编辑荐:唯有肆意滋长的野草,拼命吸收电解的氧气,来年定然更加疯长。几只不知名的鸟儿,停在坟丘上的小树上,醉心的鸣叫着。多年后,该是另一片林木。
乳白色的浓雾,仍旧盘困在清幽的山谷。恍如在母亲慈祥的眼里,安然熟睡的孩子,深怕一句多余的话语,打破它浅浅的美梦,打扰一颗醉于安眠的心。此时的群山,不曾留下旅人急促的脚步,唯有山间轻叫的鸟儿,远处飘来不知原处的声音,久久绕着浓雾不肯走远。
山依旧那么深邃,路仍然那么遥远,看似一眼即到,却生出许多不意揣摩的曲折。行至深处,没有蜿蜒不尽的小路,没有荡心起浮的幽然。路的尽头不是开荒种粮的厚土,是咬手疼脚的荆棘,是不晓去路的野地,是又一段艰走难行的路。腐叶的味道,弥漫不散,枯落的枝桠,横拦落地的步履。
几座低矮的坟墓,就散落在茂密的树林间,没有华丽的墓碑,刺目的装饰,几块锈了青苔的石头围成一个圈,薄土掩盖了棺木,开拓的土壤,经岁月流转,又恢复了先前的模样。倘若不细心打量,很难分辨,绝对想不到这么一个不起眼的角落,既然埋着一个人,他曾在世上确切的走过,用尽一生的气力,开拓原始荒芜的大地,并尝试追逐一个不知何处的梦。
人总是要死的,这是轮回的必然,若非英年早逝,不必苛求大多的奢望,进而惶惶不可终日。不论是功高千古的帝王,醉于卑微的蝼蚁,还是短暂偷生的草木。没有永恒不灭的存在,枯落的瞬间,已是不可更改的决绝。
原始的开始,在荒芜的源处,结束也在期间。我们行走的过程,只是借着不必担忧的日子,追逐一段不可忘记的经过,有悲伤的低谷,欢乐的趣味,也少不了茫然慌措错失。有时,不是世界辜负了诚心的向往,只是我们忘记了最初的想法,忘记了自我来自何方,又将归往何处。
从始至终,我们都无法看清自己的一生,不过在虚妄的岁月,看着身旁之人,慢慢的老去,悄悄地成长,看见荣枯的草木,回想自己走过的路,轻轻的叹息,原来这就是人生。
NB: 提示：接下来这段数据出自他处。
import Summits.Ventures.PercRepro.GenQFlatLatticeA

/-!
# PercRepro — the flat-lattice counting rows, part C: the demand-free credits by level (night-4, gen 11)

`DF_t(G)` (`DFq`) counts the spanning `B` whose complement has rank `≤ t − 1`.  Writing `A = G ∖ B` (`|A| = k` is the
level of `B`): `DF_t = Σ_k gA_k` with `gA_k = #{A ⊆ G : |A| = k, rk A + 1 ≤ t, G ∖ A spanning}` (`DFq_eq_sum_gA`), and
`gA_k + #{k-subsets of rank ≥ t} ≥ Σ_m #Pc k m` (`ge_row`: the `A` with spanning complement are the complements of
the level-`k` sets; those of rank `≥ t` are at most all `k`-subsets of rank `≥ t`).  This is the row (G-E) of the
two-level profile LP (sheet §65 (b)) — with (G-A)'s rank partition, `#{rank ≥ t}` is `Σ_m #Pc (n−k) m +
Σ_{t ≤ ρ ≤ q−1} Σ_s SP^{(ρ)}_{s,k}`.  Imports `GenQFlatLatticeA`.
-/
namespace PercRepro.Night4

open Finset ThmH SixFour GenQ PerFlat Star

variable {α : Type*} [DecidableEq α] {M : Matroid α} [M.Finite]

/-- `gA_k`: the `k`-subsets `A ⊆ G` of rank `≤ t − 1` whose complement spans. -/
noncomputable def gA (M : Matroid α) [M.Finite] (G : Finset α) (q t k : ℕ) : ℕ :=
  ((G.powersetCard k).filter
    (fun A : Finset α => M.eRk (A : Set α) + 1 ≤ (t : ℕ∞) ∧ G \ A ∈ Rq M G q)).card

/-- `DF_t = Σ_{k ≤ n} gA_k` (`B ↦ G ∖ B`). -/
theorem DFq_eq_sum_gA (G : Finset α) (q t : ℕ) :
    DFq M G q t = ∑ k ∈ Finset.range (G.card + 1), gA M G q t k := by
  classical
  unfold DFq gA
  rw [Finset.card_eq_sum_card_fiberwise (f := fun B : Finset α => (G \ B).card) (t := Finset.range (G.card + 1))]
  · refine Finset.sum_congr rfl (fun k _ => ?_)
    refine Finset.card_bij (fun B _ => G \ B) ?_ ?_ ?_
    · intro B hB
      rw [Finset.mem_filter, Finset.mem_filter, mem_Rq] at hB
      obtain ⟨⟨⟨hBG, hBr⟩, hdem⟩, hk⟩ := hB
      rw [Finset.mem_filter, Finset.mem_powersetCard]
      refine ⟨⟨Finset.sdiff_subset, hk⟩, hdem, ?_⟩
      rw [Finset.sdiff_sdiff_eq_self hBG, mem_Rq]
      exact ⟨hBG, hBr⟩
    · intro B hB B' hB' h
      rw [Finset.mem_filter, Finset.mem_filter, mem_Rq] at hB hB'
      have h1 := Finset.sdiff_sdiff_eq_self hB.1.1.1
      have h2 := Finset.sdiff_sdiff_eq_self hB'.1.1.1
      rw [← h1, ← h2, h]
    · intro A hA
      rw [Finset.mem_filter, Finset.mem_powersetCard] at hA
      obtain ⟨⟨hAG, hAk⟩, hdem, hsp⟩ := hA
      refine ⟨G \ A, ?_, Finset.sdiff_sdiff_eq_self hAG⟩
      rw [Finset.mem_filter, Finset.mem_filter]
      refine ⟨⟨hsp, ?_⟩, ?_⟩
      · rw [Finset.sdiff_sdiff_eq_self hAG]
        exact hdem
      · rw [Finset.sdiff_sdiff_eq_self hAG]
        exact hAk
  · intro B hB
    rw [Finset.mem_coe, Finset.mem_filter] at hB
    rw [Finset.mem_coe, Finset.mem_range]
    exact Nat.lt_succ_of_le (Finset.card_le_card Finset.sdiff_subset)

/-- The `k`-subsets with spanning complement are the complements of the level-`k` sets: `Σ_m #Pc k m`. -/
theorem card_spanning_compl_eq_sum_Pc {G : Finset α} {q : ℕ} (hG : G ⊆ gr M)
    (hrG : M.eRk (G : Set α) = (q : ℕ∞)) (k : ℕ) :
    ((G.powersetCard k).filter (fun A : Finset α => G \ A ∈ Rq M G q)).card
      = ∑ m ∈ Finset.Icc (mTr M G) q, (Pc M G q k m).card := by
  classical
  have hbij : ((G.powersetCard k).filter (fun A : Finset α => G \ A ∈ Rq M G q)).card
      = (levelSets M G q k).card := by
    refine Finset.card_bij (fun A _ => G \ A) ?_ ?_ ?_
    · intro A hA
      rw [Finset.mem_filter, Finset.mem_powersetCard] at hA
      rw [mem_levelSets]
      refine ⟨hA.2, ?_⟩
      rw [Finset.sdiff_sdiff_eq_self hA.1.1]
      exact hA.1.2
    · intro A hA A' hA' h
      rw [Finset.mem_filter, Finset.mem_powersetCard] at hA hA'
      have h1 := Finset.sdiff_sdiff_eq_self hA.1.1
      have h2 := Finset.sdiff_sdiff_eq_self hA'.1.1
      rw [← h1, ← h2, h]
    · intro S hS
      rw [mem_levelSets] at hS
      have hSG := (mem_Rq.1 hS.1).1
      refine ⟨G \ S, ?_, Finset.sdiff_sdiff_eq_self hSG⟩
      rw [Finset.mem_filter, Finset.mem_powersetCard, Finset.sdiff_sdiff_eq_self hSG]
      exact ⟨⟨Finset.sdiff_subset, hS.2⟩, hS.1⟩
  rw [hbij, Finset.card_eq_sum_card_fiberwise (f := fun S : Finset α => mTr M S) (t := Finset.Icc (mTr M G) q)]
  · refine Finset.sum_congr rfl (fun m _ => ?_)
    congr 1
    ext S
    rw [Finset.mem_filter, mem_levelSets, mem_Pc]
    tauto
  · intro S hS
    rw [Finset.mem_coe, mem_levelSets] at hS
    rw [Finset.mem_coe, Finset.mem_Icc]
    have hSR := mem_Rq.1 hS.1
    exact ⟨mTr_le_of_mem_Rq hG hrG hS.1, mTr_le_of_eRk_eq (hSR.1.trans hG) hSR.2⟩

/-- **(G-E)**: `gA_k + #{k-subsets of rank ≥ t} ≥ Σ_m #Pc k m` — every complement of a level-`k` set has rank
`≤ t − 1` (counted in `gA_k`) or rank `≥ t`. -/
theorem ge_row {G : Finset α} {q : ℕ} (hG : G ⊆ gr M) (hrG : M.eRk (G : Set α) = (q : ℕ∞)) (t k : ℕ) :
    ∑ m ∈ Finset.Icc (mTr M G) q, (Pc M G q k m).card
      ≤ gA M G q t k + ((G.powersetCard k).filter (fun A : Finset α => ¬ (M.eRk (A : Set α) + 1 ≤ (t : ℕ∞)))).card := by
  classical
  rw [← card_spanning_compl_eq_sum_Pc hG hrG k]
  unfold gA
  rw [← Finset.card_filter_add_card_filter_not (s := (G.powersetCard k).filter (fun A : Finset α => G \ A ∈ Rq M G q))
    (p := fun A : Finset α => M.eRk (A : Set α) + 1 ≤ (t : ℕ∞))]
  refine Nat.add_le_add ?_ ?_
  · refine le_of_eq ?_
    congr 1
    ext A
    simp only [Finset.mem_filter]
    tauto
  · refine Finset.card_le_card (fun A hA => ?_)
    rw [Finset.mem_filter, Finset.mem_filter] at hA
    rw [Finset.mem_filter]
    exact ⟨hA.1.1, hA.2⟩

end PercRepro.Night4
所谓的功德富报,只有走在我们后面的人,才能清晰明白。就像我们蝶蝶不休的讨论别人的过去一样,他们也将在不知所为的言谈间,得出一致的结论,也就是那么一生。
走过怎样的一生,偷生苟且,还是淡然一世,无非个人的欲望纠结,爱好情深。粗茶淡饭,还是锦衣玉食,或甘于薄田,或乐于名利。待属于自己的时间的走到尽头,待满头白发由黑到白,青涩的脸颊,布满年岁的痕迹。最终薄土掩身,荒草披背。
一个人的路,平坦或者艰辛,不必深于醉谈,也不必分于浅粗,只需在前行的路上,不因妄想的言论,伤害靠近你我之人,不因自我的梦,损坏他人的梦。最怕那些疲于仕途的心,有意伤害别人一份淡然的趣梦,深怕不知是一个怎样的人,走过了怎样的一生。
雨静林醒,一阵凉风吹过,几片落叶打在坟丘上,几朵残花凋零枯萎。唯有肆意滋长的野草,拼命吸收电解的氧气,来年定然更加疯长。几只不知名的鸟儿,停在坟丘上的小树上,醉心的鸣叫着。多年后,该是另一片林木。
狭小的肠道,一直延伸到丛林的深处,随即未了踪迹。路,深幽的路,只有开始的去处,没有去处的开始。